5. Ademhaling Tijdens de arbeid is een buikademhaling het meest aan te raden. Waarom een buikademhaling? • ontspannend effect • diafragma beweegt en oefent een alternerende druk uit op de baarmoeder (zeeanemoon) • de ademhaling gaat dieper waardoor de ademfrequentie afneemt • de hartslag van de moeder is rustiger • het is minder vermoeiend • de bekkenbodem beweegt mee met het diafragma en zal hierdoor tijdens de wee mee ontspannen • je hebt minder kans op hyperventilatie • het bevordert de doorbloeding van de buikorganen, dus ook van de baarmoeder
5. Ademhaling
5.1 Hoe gaat een buikademhaling? Bij het inademen gaat je middenrif omlaag en je buikwand omhoog, de longen worden op dat moment gevuld met zuurstof. Tijdens het uitademen blaas je op een rustig tempo je longen leeg, in één tijd of in stukjes, je middenrif en je buik ontspannen. Blijf steeds doorademen. Stoppen met ademen betekent ‘verkrampen’, je blokkeert je diafragma en hierdoor kan je de ontsluiting afremmen. 5.2 Wat is hyperventilatie? ‘Hyper’ betekent teveel, ‘ventileren’ is uitademen. Wanneer je teveel uitademt is er te weinig koolstofdioxide in je bloed hierdoor kan je duizelig worden en tintelingen krijgen, meestal ontstaat er dan paniek. Mocht dit toch gebeuren, adem dan je uitgeademde lucht terug in via gesloten handen -gevouwen over je mond- of een plastiek zakje. 5.3 Wanneer moeten we puffen? Puffen, hijgen of korter en oppervlakkiger ademen doen we enkel om vroegtijdige persdrang te onderdrukken. Een rustig tempo geniet echter steeds de voorkeur. Je ademhaling zit dan hoger, meer ter hoogte van je borstkas, we spreken van een borstademhaling. Het is aangeraden om de armen opwaarts te brengen zo gaat het diafragma hoger staan en minder druk uitoefenen op de baarmoeder. Je mag je adem niet vastzetten anders is de kans groot dat je gaat meepersen. Adem zoals je een spiegel laat aandampen, ha…ha…ha…ha…, en denk aan de metronoom (in/uit).

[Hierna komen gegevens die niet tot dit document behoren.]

/-!
# Weak readout at the instant `t` (crux `ChaosClosesEuler`, stmt-AtomisticToContinuum-15141, line `Sketch`,
# stub `stub_readout`) — helper 2: the windowed collision functional and the Enskog rate functional

WHAT. Deterministic bookkeeping for the collision side of the weak readout.

* `window_quad_le_count_add_tail` — the windowed quadratic collision functional over `(t, t+Δ]` is dominated by
  `(1 + L⁺)` times the route's cut-off collision COUNT `K[w]` over `[0, τ]` (any weight `w ≥ 0` that equals `1` on the
  window: the time bump times the in-band density cut-off, once the density cap makes every collision in band) plus
  the route's quadratic TAIL functional `K[(1 + |vᵢ|² + |vⱼ|²) 1{|vᵢ|² + |vⱼ|² > L}]` (the input `CollisionMomentUI`).
* `integral_B1_le` — the `x`-integral of the Enskog rate functional
  `B¹_r(x) = ∫∫ b_r(y,x) b_r(y',x) π‖v − w‖ dμdμ` of ONE configuration is at most `2π R · n⁻¹Σᵢ‖vᵢ‖` whenever
  the `r`-mollified density is capped by `R` (r-INDEPENDENT: `‖v − w‖ ≤ ‖v‖ + ‖w‖`, one cone factor is the capped
  density, the other integrates to one).
* `abs_setIntegral_integral_bump_le` — hence the space–time Enskog functional tested against a time bump of
  width `3Δ` and an in-band cut-off `g` with `|g·Y| ≤ C` is at most `3Δ · C · C_B`.
* the time bump and the density cut-off (explicit continuous piecewise-linear functions) with their elementary
  properties; the registered sub-goal `stub_readoutWindow` is the termwise split of the quadratic mark.

REFERENCES. P. Résibois, M. De Leener, *Classical Kinetic Theory of Fluids* (1977), Ch. VII (Enskog collision
frequency `∝ Y(n) n`); the estimates themselves are elementary. No named fact is invoked.
-/

noncomputable section

namespace Summit.AtomisticToContinuum.HydrodynamicLimit.Theorems.ChaosClosesEulerReadout

open scoped BigOperators Topology Classical MeasureTheory ENNReal InnerProductSpace
open Filter Set MeasureTheory
open Literature.MathematicalPhysics.KineticTheory
open Literature.Analysis.FluidPDE
open Literature.Analysis.FunctionSpaces
open Summit.AtomisticToContinuum.HydrodynamicLimit.Theorems.DensityCapNegative
  (cone mollDensity cone_nonneg cone_le mollDensity_eq mollDensity_nonneg)
open Summit.AtomisticToContinuum.HydrodynamicLimit.Theorems.KineticClosureDensity
  (continuous_cone_right integral_cone_eq_one')

/-! ## §1 The windowed quadratic functional against the cut-off count and the quadratic tail -/

/-- **Registered sub-goal `stub_readoutWindow` (helper 2 of `stub_readout`): termwise split of the quadratic
mark.** `1 + a + b ≤ (1 + L⁺)·1 + (1 + a + b)·1{a + b > L}`. [folklore] -/
theorem stub_readoutWindow : ∀ L a b : ℝ, 1 + a + b ≤ (1 + max L 0) + (if L < a + b then 1 + a + b else 0) := by
  intro L a b
  split_ifs with h
  · linarith [le_max_right L 0]
  · linarith [le_max_left L 0, not_lt.1 h]
/-- **Every algebraic class of `H⁴((S ⊗ S')(ℂ); ℂ)`, for smooth projective SURFACES `S`, `S'`, has algebraic
Künneth components** (the degree-`0` correspondences between surfaces, e.g. the classes of `S × S'`
decomposing under `H⁴ = ⊕ H^{4−i}(S) ⊗ Hⁱ(S')`; the components in `H²(S) ⊗ H²(S')` included) —
unconditionally. [cite: Kahn2020, §6.9 Lemma 6.30 and Theorem 6.31 (2)] [cite: Voisin2025, §3.2.1 Cor. 3.9] -/
theorem kunnethComponent_mem_algebraicClasses_surfaces {S S' : Motives.SchemeOver ℂ}
    (hS : IsSmoothProjective 2 S) (hS' : IsSmoothProjective 2 S')
    {γ : complexBetti (S ⊗ S') (2 * 2)} (hγ : γ ∈ algebraicClasses (S ⊗ S') 2)
    {ρ : Fin (2 * 2 + 1) → complexBetti (S ⊗ S') (2 * 2)}
    (hρ : ∀ i : Fin (2 * 2 + 1), ρ i ∈ kunnethPiece S S' (show (2 * 2 - (i : ℕ)) + i = 2 * 2 by omega))
    (hΓ : ∑ i, ρ i = γ) (i : Fin (2 * 2 + 1)) :
    ρ i ∈ algebraicClasses (S ⊗ S') 2 :=
  kunnethComponent_mem_algebraicClasses_of_le_two (d := 2) hS hS' rfl le_rfl le_rfl hγ hρ hΓ i

/-- **Every algebraic class of `H²((C ⊗ C')(ℂ); ℂ)` for smooth projective CURVES `C`, `C'` has algebraic
Künneth components** (divisor classes on a product of curves). [cite: Kahn2020, §6.9 Lemma 6.30 and Theorem 6.31 (1)] -/
theorem kunnethComponent_mem_algebraicClasses_curves {C C' : Motives.SchemeOver ℂ}
    (hC : IsSmoothProjective 1 C) (hC' : IsSmoothProjective 1 C')
    {γ : complexBetti (C ⊗ C') (2 * 1)} (hγ : γ ∈ algebraicClasses (C ⊗ C') 1)
    {ρ : Fin (2 * 1 + 1) → complexBetti (C ⊗ C') (2 * 1)}
    (hρ : ∀ i : Fin (2 * 1 + 1), ρ i ∈ kunnethPiece C C' (show (2 * 1 - (i : ℕ)) + i = 2 * 1 by omega))
    (hΓ : ∑ i, ρ i = γ) (i : Fin (2 * 1 + 1)) :
    ρ i ∈ algebraicClasses (C ⊗ C') 1 :=
  kunnethComponent_mem_algebraicClasses_of_le_two (d := 1) hC hC' rfl le_rfl (by omega) hγ hρ hΓ i

/-- **Algebraic classes of `H^{2e}((C ⊗ S)(ℂ); ℂ)`, `e = 1, 2`, for a curve `C` and a surface `S` have
algebraic Künneth components** (cycle dimension `3 − e ≤ 2`). [cite: Kahn2020, §6.9 Lemma 6.30 and Theorem 6.31 (1)–(2)] -/
theorem kunnethComponent_mem_algebraicClasses_curve_surface {C S : Motives.SchemeOver ℂ}
    (hC : IsSmoothProjective 1 C) (hS : IsSmoothProjective 2 S) (he : 1 ≤ e) (he' : e ≤ 2)
    {γ : complexBetti (C ⊗ S) (2 * e)} (hγ : γ ∈ algebraicClasses (C ⊗ S) e)
    {ρ : Fin (2 * e + 1) → complexBetti (C ⊗ S) (2 * e)}
    (hρ : ∀ i : Fin (2 * e + 1), ρ i ∈ kunnethPiece C S (show (2 * e - (i : ℕ)) + i = 2 * e by omega))
    (hΓ : ∑ i, ρ i = γ) (i : Fin (2 * e + 1)) :
    ρ i ∈ algebraicClasses (C ⊗ S) e :=
  kunnethComponent_mem_algebraicClasses_of_le_two (d := 3 - e) hC hS (by omega) (by omega) (by omega)
    hγ hρ hΓ i

/-- **Algebraic classes of `H²((S ⊗ C)(ℂ); ℂ)` for a surface `S` and a curve `C` have algebraic Künneth
components** (divisors on `S × C`). [cite: Kahn2020, §6.9 Lemma 6.30 and Theorem 6.31 (1)–(2)] -/
theorem kunnethComponent_mem_algebraicClasses_surface_curve {S C : Motives.SchemeOver ℂ}
    (hS : IsSmoothProjective 2 S) (hC : IsSmoothProjective 1 C)
    {γ : complexBetti (S ⊗ C) (2 * 1)} (hγ : γ ∈ algebraicClasses (S ⊗ C) 1)
    {ρ : Fin (2 * 1 + 1) → complexBetti (S ⊗ C) (2 * 1)}
    (hρ : ∀ i : Fin (2 * 1 + 1), ρ i ∈ kunnethPiece S C (show (2 * 1 - (i : ℕ)) + i = 2 * 1 by omega))
    (hΓ : ∑ i, ρ i = γ) (i : Fin (2 * 1 + 1)) :
    ρ i ∈ algebraicClasses (S ⊗ C) 1 :=
  kunnethComponent_mem_algebraicClasses_of_le_two (d := 2) hS hC rfl le_rfl le_rfl hγ hρ hΓ i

5.4 Hoe moeten we ademen tijdens het persen? Ook nu gaan we gebruik maken van het diafragma. Je ademt eerst in (liefst door de neus), je ribben gaan nu open, je verplaatst nu de lucht door je middenrif naar beneden te duwen. Span je buikspieren aan van boven naar beneden en druk richting vagina. Je ogen, mond, schouder- en nekspieren zijn ontspannen. Span je brede rugspieren op en hou je adem vast. Adem hierna rustig uit en probeer je druk nog even aan te houden. Herhaal dit zolang de perswee duurt. Meestal pers je een drietal keer mee in één perswee.
5.5 Wat moeten we onthouden in verband met de ademhaling?
- rustig uitademen, indien nodig in stukjes (pff, pff, pff, pffffffffffffffff); - uitademen is minstens even belangrijk dan inademen; - altijd blijven doorademen, nooit blokkeren, best een buikademhaling; - bewegen tijdens het ademen, dit vergemakkelijkt het ademen; - vroegtijdige persdrang onderdrukken met een korte borstademhaling, ha…ha…ha…ha…; - tijdens de uitdrijving een buikademhaling.
6. Pijnbestrijding
6.1 Ademhalingsoefeningen Tijdens de wee gaat de vroedvrouw je helpen om op je ademhaling te letten, zo kan je de wee wegblazen. Dit zorgt ervoor dat je niet zo snel in paniek geraakt. Veel zwangere vrouwen hebben hier heel wat baat bij (zie punt 5. Ademhaling).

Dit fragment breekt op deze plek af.